But privileged containers are too insecure, and VMs are slower, heavier, and
harder to setup (e.g., KubeVirt requires nested virtualization on the cloud).
With Sysbox, you can do this more easily and efficiently, using secure
(rootless) containers without resorting to VMs.
Kubernetes Cluster Creation
Ok, let’s get to it.
First, you need a Kubernetes cluster with Sysbox installed in it. It’s pretty easy
to set this up as Sysbox works on EKS, GKE, AKS, on-prem Kubernetes, etc.
See these instructions to install Sysbox on your cluster.
For this example, I am using a 3-node Kubernetes cluster on GKE, and I’ve
installed Sysbox on it with this single command:
kubectl apply -f https://raw.githubusercontent.com/nestybox/sysbox/master/sysbox-k8s-manifests/sysbox-install.yaml
Defining the Pods (with Docker inside)
Once Sysbox is installed on your cluster, next step is to define the pods that
carry the Docker engine in them.
We need a container image that carries the Docker engine. In this example, we
use an image called nestybox/alpine-supervisord-docker:latest that carries
Alpine + Supervisord + sshd + Docker. The Dockerfile is
here.
NOTE: You can use another image if you would like. Just make sure that the
image is configured to start Docker and SSH inside the container
automatically.
Next, let’s create a Kubernetes StatefulSet that will provision 6 pod instances
(e.g., 2 per node). Each pod will allow remote access to the Docker engine via
ssh.

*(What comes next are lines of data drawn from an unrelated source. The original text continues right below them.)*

/-!
# The hermitian Cayley shift `φ(g) = (a g + b)(σb·g + σa)⁻¹` and its 2-free level lemma with the pair `(a, b) = (θ, c − θ)`, `θ + σθ = 1` (Weyl 1939 II §10; Kottwitz 1986 §3)

Topic `NumberTheory/Automorphic`; namespace `Literature.NumberTheory.Automorphic.MoebiusShift`.  THEOREMS ONLY (no definition, no instance, no notation, no named fact, no `sorry`);
kernel lane `--supports stmt-HodgeConjecture-24833`.  Cell `pub/hodgecm-mathlib` (D-0151), crux H413 = `stmt-HodgeConjecture-24833`; road M6 → F5 → the dyadic chain of organ (D-UNR)
`stub_DyUnramCore`, LEVEL TWO, site (L2-3) «THE WALL» (FINDING #7: «the level-two lift has no dyadic twin»): ★ N5a `valued_moebius_sub_one_le_of_level` shifts a level-(j+1)
element to level j by the σ-FIXED Cayley pair `(c+1, c−1)` — `φ_c(g) − 1 = 2(g−1)·D⁻¹`, `D = 2c·1 + (c−1)(g−1)` — and loses exactly one level only because `|2c| = |c|`, i.e. `|2| = 1`.
THIS FILE (research input MEMO-L23-θSHIFT v1 of this seat, count-neutral): the HERMITIAN Cayley form `φ(g) = (a·g + b·1)(σb·g + σa·1)⁻¹` preserves every `σ`-hermitian Gram identity
for an ARBITRARY pair `(a, b)` (§1; ★ α §1 is the σ-fixed case), and with the pair `(a, b) = (θ, c − θ)` for an INTEGRAL `θ` with `θ + σθ = 1` (★ `UnramifiedLocalConjDatum.trace`,
every unramified quadratic extension of local fields, any residue characteristic) one has `N − D = (1 − c)(g − 1)` (§2) and the LEVEL LEMMA `g ≡ 1 (mod c^{j+1}) ⇒ φ(g), φ(g)⁻¹ ≡ 1
(mod c^j)` with NO hypothesis on `|2|` (§3) — ★ N5a's statement with `h2` DELETED and `(c+1, c−1)` replaced by `(θ, c−θ ∣ c−σθ, σθ)`.  Whether the rest of ★ `liftInterior_of_levelTwo`'s
shift kit (N5b, N3, (A3), the S-rows) ports along the same substitution is the desk's to price; this file asserts only the algebra and the valuation estimate.
READ-BACK against ★ p851712 `MatrixMoebiusShiftLevelDyadic` (LH1-p01 (g11)): that file de-`h2`'s the σ-FIXED pair at DEEP levels under the sharp dominance `|c|^j < |2|`
(`j ≥ ord 2 + 1`) — enough for the «`∃ j`» nhds-basis consumer (★ `UnitaryCarrierCongruenceNhdsBasisDyadic`), not for the FIXED level `j = 1` of the level-two lift; the
`θ`-pair below carries no dominance hypothesis (every `j ≥ 1`, every `|2|`), at the price of a `σ`-SEMILINEAR (hermitian) rather than `σ`-fixed Cayley form.
HONEST LABEL: HC_CM is proved only modulo the 7 printed citations (2 remaining named inputs: hLiu418 = stmt-HodgeConjecture-24832, h413 = stmt-HodgeConjecture-24833) until rung 0
closes; elementary matrix algebra over a commutative ring ∕ a valued field, count-neutral (zero label movement).

* §1 `transpose_map_smul_add_smul_one'`, **`gram_hermitianMoebius_eq`** (`ᵗσ(ag+b)·H·(ag+b) = ᵗσ(σb·g+σa)·H·(σb·g+σa)` when `ᵗσg·H·g = H`, `σ² = 1`),
  **`transpose_map_hermitianMoebius_mul_mul`** (`φ(g)` preserves `H`), `moebius_conj'` (conjugation equivariance, four scalars);
* §2 `hermitianMoebius_numer_sub_denom` (`N − D = (1 − c)•(g − 1)` for `(θ, c − θ)`), `hermitianMoebius_denom_eq`, `hermitianMoebius_numer_eq` (`D = c•1 + (c−σθ)•E`, `N = c•1 + θ•E`);
* §3 `valued_det_and_inv_c_add` (`|det(c•1 + t•E)| = exp(−2)`, `|(·)⁻¹| ≤ exp(1)` — ★ N5a's with `2c ↦ c`), **`valued_hermitianMoebius_sub_one_le_of_level`** (THE 2-FREE LEVEL LEMMA).
* §4 (ED. 2) the `1 × 1` twins: `genMoebius_scalar_inverse_comp` (`φ∘ψ = id` on scalars), **`valued_hermitianMoebius_scalar_sub_one_le_of_level`** (★ N5a's scalar lemma minus `h2`),
  **`valued_inverseHermitianMoebius_scalar_sub_one_le_of_level`** (the inverse scalar shift GAINS a level).

## References
* [Weyl1939] H. Weyl, *The Classical Groups* (1939): Chap. II §10 (Cayley's rational parametrisation of the unitary group).
* [Kottwitz1986BaseChangeUnits] R. E. Kottwitz, *Base change for unit elements of Hecke algebras*, Compositio Math. 60 (1986): §2 pp. 244–247 (the shifted order, one level down).
* [Rogawski1990] J. D. Rogawski, *Automorphic Representations of Unitary Groups in Three Variables* (1990): §4.9 Prop. 4.9.1 (b) p. 55.
* [SerreLocalFields1979] J.-P. Serre, *Local Fields*, GTM 67 (1979): Ch. I §§1–2; Ch. V §2 (the trace of an unramified extension is onto).
-/

set_option autoImplicit false
open SymmetricSlab StubReflectedComplement in
/-- **stub `stub_reflectedComplement` of line `registered` (crux `VerticalGamblersRuin`,
stmt-CriticalPhenomena-10642; skeleton rev 7): the reflected lopsided voltage is the complementary exit
mass.**  For `K, n ≥ 1`, a selection `v` of voltages of `(-Kn, (K+1)n)` and a selection `w` of voltages
of `(-(K+1)n, Kn)` (plate values and harmonicity for every `ω`; both measurable at `0`):
`∫_{0↔∞} deg_ω(0) · w(ω,0) dP_{p_c} = ∫_{0↔∞} deg_ω(0) · (1 - v(ω,0)) dP_{p_c}`.
The reflection `r : x₀ ↦ -x₀` fixes `0`, preserves `P_{p_c}`, `{0↔∞}` and `deg_·(0)`, so
`∫_{0↔∞} deg·w(ω,0) = ∫_{0↔∞} deg·w(Rω,0)`; and a.s. on `{0↔∞}` (`ω ⊆ E(ℤ³)`, slab piece of
`(-Kn,(K+1)n)` finite by BGN) `w(Rω, 0) = 1 - v(ω, 0)` (`eq_one_sub_reflect`). -/
theorem stub_reflectedComplement :
    ∀ (K n : ℕ), 0 < K → 0 < n →
      ∀ v : BondConfig (Site 3) → Site 3 → ℝ, Measurable (fun ω => v ω 0) →
        (∀ ω, (∀ x, 0 ≤ v ω x ∧ v ω x ≤ 1) ∧
          (∀ x : Site 3, (((K + 1) * n : ℕ) : ℤ) ≤ x 0 → v ω x = 1) ∧
          (∀ x : Site 3, x 0 ≤ -((K * n : ℕ) : ℤ) → v ω x = 0) ∧
          ∀ x : Site 3, -((K * n : ℕ) : ℤ) < x 0 → x 0 < (((K + 1) * n : ℕ) : ℤ) →
            ∑ y ∈ ((zdGraph 3).neighborFinset x).filter (fun y => s(x, y) ∈ ω), (v ω y - v ω x) = 0) →
      ∀ w : BondConfig (Site 3) → Site 3 → ℝ, Measurable (fun ω => w ω 0) →
        (∀ ω, (∀ x, 0 ≤ w ω x ∧ w ω x ≤ 1) ∧
          (∀ x : Site 3, ((K * n : ℕ) : ℤ) ≤ x 0 → w ω x = 1) ∧
          (∀ x : Site 3, x 0 ≤ -(((K + 1) * n : ℕ) : ℤ) → w ω x = 0) ∧
          ∀ x : Site 3, -(((K + 1) * n : ℕ) : ℤ) < x 0 → x 0 < ((K * n : ℕ) : ℤ) →
            ∑ y ∈ ((zdGraph 3).neighborFinset x).filter (fun y => s(x, y) ∈ ω), (w ω y - w ω x) = 0) →
        ∫ ω in percolatesAt (0 : Site 3),
            ((((zdGraph 3).neighborFinset (0 : Site 3)).filter
                (fun y => s((0 : Site 3), y) ∈ ω)).card : ℝ) * w ω 0
            ∂(bondPercolation (zdGraph 3) (criticalProbI 3)) =
          ∫ ω in percolatesAt (0 : Site 3),
            ((((zdGraph 3).neighborFinset (0 : Site 3)).filter
                (fun y => s((0 : Site 3), y) ∈ ω)).card : ℝ) * (1 - v ω 0)
            ∂(bondPercolation (zdGraph 3) (criticalProbI 3)) := by
  intro K n hK hn v _hvmeas hvsol w _hwmeas hwsol
  -- the reflection `x₀ ↦ -x₀`: height-negating, fixes `0`, lattice automorphism, preserves `P_{p_c}`
  -- (adapted from `StubCoreOfVGR.setIntegral_symm_eq`)
  obtain ⟨r, hr, hr0, hadj, hmap⟩ : ∃ r : Site 3 ≃ Site 3, (∀ x : Site 3, (r x) 0 = -(x 0)) ∧
      r 0 = 0 ∧ (∀ x y, (zdGraph 3).Adj (r x) (r y) ↔ (zdGraph 3).Adj x y) ∧
      Measure.map (BondConfig.relabel (sym2Equiv r)) (bondPercolation (zdGraph 3) (criticalProbI 3)) =
        bondPercolation (zdGraph 3) (criticalProbI 3) :=
    ⟨Site.signedPerm (d := 3) (Equiv.refl (Fin 3)) (Function.update 1 0 (-1)), refl_apply_zero,
      Site.signedPerm_zero _ _, adj_refl_iff,
      bondPercolation_map_relabel_iso
        (zdSignedPermIso (d := 3) (Equiv.refl (Fin 3)) (Function.update 1 0 (-1))) (criticalProbI 3)⟩
  set P := bondPercolation (zdGraph 3) (criticalProbI 3) with hPdef
  have hmp : MeasurePreserving (BondConfig.relabel (sym2Equiv r)) P P :=
    ⟨(BondConfig.relabel (sym2Equiv r)).measurable, hmap⟩
  -- `{0 ↔ ∞}` is `R`-invariant
  have hpre : BondConfig.relabel (sym2Equiv r) ⁻¹' (percolatesAt (0 : Site 3) : Set (BondConfig (Site 3))) =
      percolatesAt (0 : Site 3) := by
    ext ω
    have h := relabel_mem_percolatesAt_iff r ω 0
    rw [hr0] at h
    exact h
  -- `∫_{0↔∞} deg_{Rω}(0) w(Rω,0) dP = ∫_{0↔∞} deg_ω(0) w(ω,0) dP`
  have hswap : ∫ ω in percolatesAt (0 : Site 3),
      ((((zdGraph 3).neighborFinset (0 : Site 3)).filter
        (fun y => s((0 : Site 3), y) ∈ BondConfig.relabel (sym2Equiv r) ω)).card : ℝ) *
          w (BondConfig.relabel (sym2Equiv r) ω) 0 ∂P =
      ∫ ω in percolatesAt (0 : Site 3),
        ((((zdGraph 3).neighborFinset (0 : Site 3)).filter
          (fun y => s((0 : Site 3), y) ∈ ω)).card : ℝ) * w ω 0 ∂P := by
    have h := hmp.setIntegral_preimage_emb (BondConfig.relabel (sym2Equiv r)).measurableEmbedding
      (fun ω => ((((zdGraph 3).neighborFinset (0 : Site 3)).filter
        (fun y => s((0 : Site 3), y) ∈ ω)).card : ℝ) * w ω 0) (percolatesAt (0 : Site 3))
    rw [hpre] at h
    exact h
  rw [← hswap]
  -- a.s. on `{0 ↔ ∞}`: `deg_{Rω}(0) = deg_ω(0)` and `w(Rω,0) = 1 - v(ω,0)`
  refine setIntegral_congr_ae (measurableSet_percolatesAt_holds 0) ?_
  have hE : ∀ᵐ ω ∂P, ω ⊆ (zdGraph 3).edgeSet := ProbabilityTheory.setBernoulli_ae_subset
  filter_upwards [hE, ae_not_percolatesVia_lopsidedSlab (K * n) ((K + 1) * n)] with ω hωE hfin hperc
  rw [card_filter_relabel r hr0 hadj ω,
    eq_one_sub_reflect (A := K * n) (L := (K + 1) * n) (v₁ := v ω)
      (v₂ := w (BondConfig.relabel (sym2Equiv r) ω)) (Nat.mul_pos hK hn)
      (Nat.mul_pos (Nat.succ_pos K) hn) r hr hr0 hadj (hvsol ω).2.1 (hvsol ω).2.2.1 (hvsol ω).2.2.2
      (hwsol _).2.1 (hwsol _).2.2.1 (hwsol _).2.2.2 hωE hperc hfin,
    sub_sub_cancel]

end Summit.CriticalPhenomena.PercolationContinuityZ3.Theorems.VerticalGamblersRuin

end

Here is the associated yaml file:
$ cat dockerd-statefulset.yaml
apiVersion: apps/v1
kind: StatefulSet
metadata:
name: dockerd-statefulset
spec:
selector:
matchLabels:
app: dockerd
serviceName: "dockerd"
replicas: 6
template:
metadata:
labels:
app: dockerd
annotations:
io.kubernetes.cri-o.userns-mode: "auto:size=65536"
spec:
runtimeClassName: sysbox-runc
terminationGracePeriodSeconds: 20
containers:
- name: alpine-docker
image: nestybox/alpine-supervisord-docker:latest
ports:
- containerPort: 22
name: ssh
volumeMounts:
- name: docker-cache
mountPath: /var/lib/docker
volumeClaimTemplates:
- metadata:
name: docker-cache
spec:
accessModes: [ "ReadWriteOnce" ]
storageClassName: "gce-pd"
resources:
requests:
storage: 2Gi
podManagementPolicy: Parallel
Before we apply this yaml, let’s analyze a few things about it.
First, we chose a StatefulSet (instead of a Deployment) because we want each pod
to have unique and persistent network and storage resources across it’s
life cycle. This way if a pod goes down, we can recreate it and it will have the
same IP address and the same persistent storage assigned to it.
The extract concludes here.